Krieger N, Kiang M, Chen J, Waterman P. Trends in U.S. deaths due to legal intervention among black and white men. Harvard Public Health Review. Winter 2015;3. 10.54111/0001/C4
To inform current national discussions about the deaths of black men due to the police, we present novel data on long-term trends (1960-2010) in deaths due to legal intervention (i.e., deaths due to law enforcement actions) among US black and white men, by county income level. Among the three health studies investigating trends in this outcome, one focused on the total US population for 1962-1993, one documented a marked excess for young adult black as compared to white men for 1979-1997, and the third reported on systematic underreporting of such deaths, overall and by race/ethnicity and age, for 1976-1998; none included socioeconomic data.
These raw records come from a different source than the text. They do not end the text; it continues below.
/-- **(3.81), the printed conclusion** `‖F_{2,j}‖ ≤ O(1)α₁Q″_j` with `O(1) = c₀c₁c₂/(L − 1)`: the fluctuation sizes
`β_n ≤ c₁α₁L^nL^{−j}` («|B_n| < O(1)α₁L^nξ, ξ = L^{−j}»), the (142)-type merge of majorants `p_n·Q″·s_n ≤ c₂·Q_j`
uniformly in `n`, and the scale sum `Σ_{n<j} L^n/L^j ≤ 1/(L − 1)` (`B9.eq381_scale_sum`, C-B9-9, BY NAME). [folklore] [cite: Balaban1985BackgroundPropagators, (3.81) p.406] -/
theorem norm_teleSum_le_printed (a f x : ℕ → R) (j : ℕ) (p β s : ℕ → ℝ) (c₀ c₁ c₂ Q'' Qj α₁ L : ℝ)
    (hL : 1 < L) (hc₀ : 0 ≤ c₀) (hc₁ : 0 ≤ c₁) (hc₂ : 0 ≤ c₂) (hQ'' : 0 ≤ Q'') (hQj : 0 ≤ Qj) (hα : 0 ≤ α₁)
    (hp : ∀ n < j, ‖prodSeg a (n + 1) (j - 1 - n)‖ ≤ p n) (hf : ∀ n < j, ‖f n‖ ≤ c₀ * β n * Q'')
    (hs : ∀ n < j, ‖prodDesc x n‖ ≤ s n) (hβ0 : ∀ n < j, 0 ≤ β n)
    (hβ : ∀ n < j, β n ≤ c₁ * α₁ * (L ^ n / L ^ j)) (hmerge : ∀ n < j, p n * Q'' * s n ≤ c₂ * Qj) :
    ‖teleSum a f x j‖ ≤ c₀ * c₁ * c₂ * α₁ * Qj / (L - 1) := by
  refine (norm_teleSum_le a f x j p β s c₀ Q'' hp hf hs).trans ?_
  have hterm : ∀ n ∈ range j,
      p n * (c₀ * β n * Q'') * s n ≤ (c₀ * c₁ * c₂ * α₁ * Qj) * (L ^ n / L ^ j) := by
    intro n hn
    have hn : n < j := mem_range.mp hn
    have hpn : 0 ≤ p n := (norm_nonneg _).trans (hp n hn)
    have hsn : 0 ≤ s n := (norm_nonneg _).trans (hs n hn)
    have hpqs : 0 ≤ p n * Q'' * s n := by positivity
    calc p n * (c₀ * β n * Q'') * s n = c₀ * β n * (p n * Q'' * s n) := by ring
      _ ≤ c₀ * (c₁ * α₁ * (L ^ n / L ^ j)) * (c₂ * Qj) := by
          refine mul_le_mul (mul_le_mul_of_nonneg_left (hβ n hn) hc₀) (hmerge n hn) hpqs ?_
          exact mul_nonneg hc₀ ((hβ0 n hn).trans (hβ n hn))
      _ = (c₀ * c₁ * c₂ * α₁ * Qj) * (L ^ n / L ^ j) := by ring
  refine (sum_le_sum hterm).trans ?_
  rw [← mul_sum]
  have hK : 0 ≤ c₀ * c₁ * c₂ * α₁ * Qj := by positivity
  calc (c₀ * c₁ * c₂ * α₁ * Qj) * ∑ n ∈ range j, L ^ n / L ^ j
      ≤ (c₀ * c₁ * c₂ * α₁ * Qj) * (1 / (L - 1)) :=
        mul_le_mul_of_nonneg_left (B9.eq381_scale_sum L hL j) hK
    _ = c₀ * c₁ * c₂ * α₁ * Qj / (L - 1) := by ring
/-- **Statement (A) at `(E, 2)` DOWNSTAIRS from `μ₂ = 0` on the carrier `F = K(P) ⊔ K⟮x⟯ for ANY admissible `x`**: w2 GEN 6's
`PointFieldMu.exists_fineSelmerDualData_moduleFinite_of_classicalMu_pointField_adjoin` (the case `x = i`) with `i` replaced by any `x ∈ K̄`
that is (1) fixed by every `g ∈ Γ_K` fixing `E[2]` pointwise with `χ₂(g) = 1` and (2) such that `F = K̄^{Stab P} ⊔ K⟮x⟯` is totally complex
(`E = W/K` elliptic over a number field, `P ∈ E[2] ∖ 0`). The proof is w2's VERBATIM but for the step «`g` fixes `i`» ↦ hypothesis (1) at the
conjugates `ρ⁻¹gρ` (upstairs prime-wise finiteness `FineSelmerUpstairs.finite_primewiseFine_pTorsion_galImage_of_unipotent` with flag
`ℤ·(σ₀ • P)`; descent `PointFieldMu.finite_pTorsion_fineRelaxed_of_primewise_upstairs` with `N = ker ρ̄_{E,2} ⊓ ker χ₂`; relaxed ⟹ strict; `∃ γ D`).
[cite: Lim2017FineSelmer, §3 Thm. 3.5 and Lemma 3.2] [cite: CoatesSujatha2005, statement (A), Thm. 3.4] [cite: Iwasawa1973MuInvariants, §1 (input only)] -/
theorem exists_fineSelmerDualData_moduleFinite_of_classicalMu_pointField_adjoin_of_fixed {P : geomTorsion W 2} (hP : P ≠ 0)
    {x : AlgebraicClosure K}
    (hx : ∀ g : absoluteGaloisGroup K, (∀ T : geomTorsion W ((2 : ℕ) : ℤ), g • T = T) →
      GaloisRep.cyclotomicCharacter K 2 g = 1 → g • x = x)
    (hxc : ∀ w : InfinitePlace ↥(IntermediateField.fixedField (MulAction.stabilizer (absoluteGaloisGroup K) P) ⊔
      IntermediateField.adjoin K ({x} : Set (AlgebraicClosure K))), w.IsComplex)
    (hμ : ∀ κF : ZpExtension ↥(IntermediateField.fixedField (MulAction.stabilizer (absoluteGaloisGroup K) P) ⊔
        IntermediateField.adjoin K ({x} : Set (AlgebraicClosure K))) 2, κF.IsCyclotomic → ClassicalMuVanishes κF)
    (κ : ZpExtension K 2) (hκ : κ.IsCyclotomic) :
    ∃ (γ : absoluteGaloisGroup K) (D : W.FineSelmerDualData κ γ),
      Module.Finite ℤ_[2] (RestrictScalars ℤ_[2] (IwasawaAlgebra 2) D.X) := by
  haveI : Fact (Nat.Prime 2) := ⟨Nat.prime_two⟩
  haveI : NeZero ((2 : ℕ) : K) := ⟨by exact_mod_cast (two_ne_zero : (2 : K) ≠ 0)⟩
  -- the carrier `F`: a totally complex number field
  have hint : IsIntegral K x := (Algebra.IsAlgebraic.isAlgebraic (R := K) x).isIntegral
  haveI := IntermediateField.adjoin.finiteDimensional hint
  haveI := finiteDimensional_fixedField_stabilizer W P
  haveI : NumberField ↥(IntermediateField.fixedField (MulAction.stabilizer (absoluteGaloisGroup K) P) ⊔
      IntermediateField.adjoin K ({x} : Set (AlgebraicClosure K))) := NumberField.of_module_finite K _
  have hFc := hxc
  -- a cyclotomic `ℤ₂`-extension of `F`
  obtain ⟨κF, hκF⟩ := ZpExtension.exists_isCyclotomic_holds
    (↥(IntermediateField.fixedField (MulAction.stabilizer (absoluteGaloisGroup K) P) ⊔
      IntermediateField.adjoin K ({x} : Set (AlgebraicClosure K)))) 2 (GaloisRep.cyclotomicCharacter_range_infinite _ 2)
  -- the unipotent flag `ℤ·(σ₀ • P)`
  obtain ⟨σ₀, hσ₀⟩ := PointFieldMu.exists_smul_twoTorsion_fixed_by_resGal W P x
  have hP' : σ₀ • P ≠ 0 := fun h ↦ hP (by rw [← inv_smul_smul σ₀ P, h, smul_zero])
  set C : AddSubgroup (geomTorsion W ((2 : ℕ) : ℤ)) := AddSubgroup.zmultiples (σ₀ • P) with hC
  have hC1 : ∀ (τ : absoluteGaloisGroup ↥(IntermediateField.fixedField (MulAction.stabilizer (absoluteGaloisGroup K) P) ⊔
      IntermediateField.adjoin K ({x} : Set (AlgebraicClosure K)))) (Q : geomTorsion W ((2 : ℕ) : ℤ)),
      Q ∈ C → resGal (K := K) _ τ • Q = Q := by
    intro τ Q hQ
    obtain ⟨k, rfl⟩ := AddSubgroup.mem_zmultiples_iff.mp hQ
    rw [show resGal (K := K) _ τ • (k • (σ₀ • P)) = k • (resGal (K := K) _ τ • (σ₀ • P)) from
      map_zsmul (DistribSMul.toAddMonoidHom (geomTorsion W ((2 : ℕ) : ℤ)) (resGal (K := K) _ τ)) k (σ₀ • P), hσ₀ τ]
  have hC2 : ∀ (τ : absoluteGaloisGroup ↥(IntermediateField.fixedField (MulAction.stabilizer (absoluteGaloisGroup K) P) ⊔
      IntermediateField.adjoin K ({x} : Set (AlgebraicClosure K)))) (Q : geomTorsion W ((2 : ℕ) : ℤ)),
      resGal (K := K) _ τ • Q - Q ∈ C :=
    fun τ Q ↦ smul_sub_mem_zmultiples_of_smul_eq hP' (hσ₀ τ) Q
  -- upstairs, prime-wise, over `Ω = galImage(ker κ_F)`
  have hup := FineSelmerUpstairs.finite_primewiseFine_pTorsion_galImage_of_unipotent W hFc C hC1 hC2 κF hκF (hμ κF hκF)
  -- `N = ker ρ̄_{E,2} ⊓ ker χ₂ ≤ Ω ≤ ker κ`
  have hkerF := FineSelmerFiniteOfUnramifiedClasses.kerSubgroup_eq_comap_of_isCyclotomic κ hκ κF hκF
  have hΩ : BaseChangeModel.galImage K _ κF.kerSubgroup ≤ κ.kerSubgroup := by
    unfold BaseChangeModel.galImage
    rw [resGal_eq_absGaloisRestrict, hkerF]
    exact Subgroup.map_comap_le _ _
  obtain ⟨e, he⟩ := exists_mem_range_absGaloisRestrict_iff K
    ↥(IntermediateField.fixedField (MulAction.stabilizer (absoluteGaloisGroup K) P) ⊔
      IntermediateField.adjoin K ({x} : Set (AlgebraicClosure K)))
  have hNΩ : (W.galoisRepTorsion 2).ker ⊓ (GaloisRep.cyclotomicCharacter K 2).toMonoidHom.ker ≤
      BaseChangeModel.galImage K _ κF.kerSubgroup := by
    intro g hg
    obtain ⟨hρ, hχ⟩ := Subgroup.mem_inf.1 hg
    rw [MonoidHom.mem_ker] at hρ hχ
    change GaloisRep.cyclotomicCharacter K 2 g = 1 at hχ
    have hρ' : ∀ T : geomTorsion W ((2 : ℕ) : ℤ), g • T = T := fun T ↦ by
      rw [← galoisRepTorsion_apply]
      have e2 : W.galoisRepTorsion ((2 : ℕ) : ℤ) g = 1 := hρ
      rw [e2]
      rfl
    -- `g` (and every Γ_K-conjugate of it) fixes `F` pointwise: it stabilises every `2`-torsion point and has `χ₂ = 1`, hence fixes `x`
    have hfixF : ∀ (ρ : absoluteGaloisGroup K) (y : AlgebraicClosure K),
        y ∈ IntermediateField.fixedField (MulAction.stabilizer (absoluteGaloisGroup K) P) ⊔
          IntermediateField.adjoin K ({x} : Set (AlgebraicClosure K)) → (ρ⁻¹ * g * ρ) • y = y := by
      intro ρ y hy
      have hmem : absoluteGaloisGroup.toAlgEquiv K (ρ⁻¹ * g * ρ) ∈
          (IntermediateField.fixedField (MulAction.stabilizer (absoluteGaloisGroup K) P) ⊔
            IntermediateField.adjoin K ({x} : Set (AlgebraicClosure K))).fixingSubgroup := by
        rw [IntermediateField.fixingSubgroup_sup]
        refine ⟨?_, ?_⟩
        · -- `ρ⁻¹ g ρ ∈ Stab P ≤ fixingSubgroup (fixedField (Stab P))`
          have hst : ρ⁻¹ * g * ρ ∈ MulAction.stabilizer (absoluteGaloisGroup K) P := by
            rw [MulAction.mem_stabilizer_iff, mul_smul, mul_smul, hρ' (ρ • P), inv_smul_smul]
          exact (IntermediateField.le_iff_le _ _).1 le_rfl hst
        · refine (FineSelmerUpstairs.mem_fixingSubgroup_adjoin_simple_iff x _).2 ?_
          rw [← absoluteGaloisGroup.smul_def]
          refine hx (ρ⁻¹ * g * ρ) (fun T ↦ by rw [mul_smul, mul_smul, hρ' (ρ • T), inv_smul_smul]) ?_
          rw [map_mul, map_mul, hχ, mul_one, ← map_mul, inv_mul_cancel, map_one]
      rw [absoluteGaloisGroup.smul_def]
      exact (IntermediateField.mem_fixingSubgroup_iff _ _).1 hmem y hy
    -- hence `g` fixes `e(F)`: `e` extends to some `σ ∈ Γ_K` with `e y = σ • y`
    have hrange : g ∈ (absGaloisRestrict K ↥(IntermediateField.fixedField (MulAction.stabilizer (absoluteGaloisGroup K) P) ⊔
        IntermediateField.adjoin K ({x} : Set (AlgebraicClosure K)))).range := by
      refine (he g).2 fun y ↦ ?_
      let eL : AlgebraicClosure K →ₐ[K] AlgebraicClosure K := e.liftNormal (AlgebraicClosure K)
      have heL : eL (y : AlgebraicClosure K) = e y := by
        have h := e.liftNormal_commutes (AlgebraicClosure K) y
        simpa using h
      let σ' : AlgebraicClosure K ≃ₐ[K] AlgebraicClosure K :=
        AlgEquiv.ofBijective eL (Algebra.IsAlgebraic.algHom_bijective eL)
      set σ : absoluteGaloisGroup K := (absoluteGaloisGroup.toAlgEquiv K).symm σ' with hσdef
      have hσ : absoluteGaloisGroup.toAlgEquiv K σ = σ' := (absoluteGaloisGroup.toAlgEquiv K).apply_symm_apply σ'
      have hey : (e y : AlgebraicClosure K) = σ • (y : AlgebraicClosure K) := by
        rw [absoluteGaloisGroup.smul_def, hσ]
        exact heL.symm
      rw [hey, show g • σ • (y : AlgebraicClosure K) = σ • ((σ⁻¹ * g * σ) • (y : AlgebraicClosure K)) by
        rw [mul_smul, mul_smul, smul_inv_smul], hfixF σ y y.2]
    unfold BaseChangeModel.galImage
    rw [resGal_eq_absGaloisRestrict, hkerF]
    change g ∈ Subgroup.map (absGaloisRestrict K _).toMonoidHom
      (Subgroup.comap (absGaloisRestrict K _).toMonoidHom κ.kerSubgroup)
    rw [Subgroup.map_comap_eq]
    refine Subgroup.mem_inf.2 ⟨hrange, ?_⟩
    rw [show κ.kerSubgroup = _ from hκ, Subgroup.mem_comap]
    change GaloisRep.cyclotomicCharacter K 2 g ∈ CommGroup.torsion ℤ_[2]ˣ
    rw [hχ]
    exact (CommGroup.torsion ℤ_[2]ˣ).one_mem
  -- descend
  have hrel := PointFieldMu.finite_pTorsion_fineRelaxed_of_primewise_upstairs W 2 κ hNΩ hΩ
    (PointFieldMu.finiteIndex_upstairs_subgroupOf' W κ hκ) hup
  obtain ⟨γ₀, hγ₀⟩ : ∃ γ₀ : absoluteGaloisGroup K, κ.IsTopGenerator γ₀ := κ.surjective (Multiplicative.ofAdd 1)
  exact (IwasawaModuleFinitePadicInt.exists_fineSelmerDualData_moduleFinite_iff_finite_pTorsion W κ hγ₀).2
    (LimRelUpstairs.finite_pTorsion_fineSelmer_of_relaxed W κ hrel)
We analyzed US national mortality data for 1960-2010, using individual-level mortality records and census denominator data stratified by age, gender, and race/ethnicity, aggregated to the county level, and to which we have appended the corresponding year-specific US county median family income data, categorized into quintiles. We report trends (3-year moving average mortality rates) for the two main groups at risk: US black and white men, age 15-34.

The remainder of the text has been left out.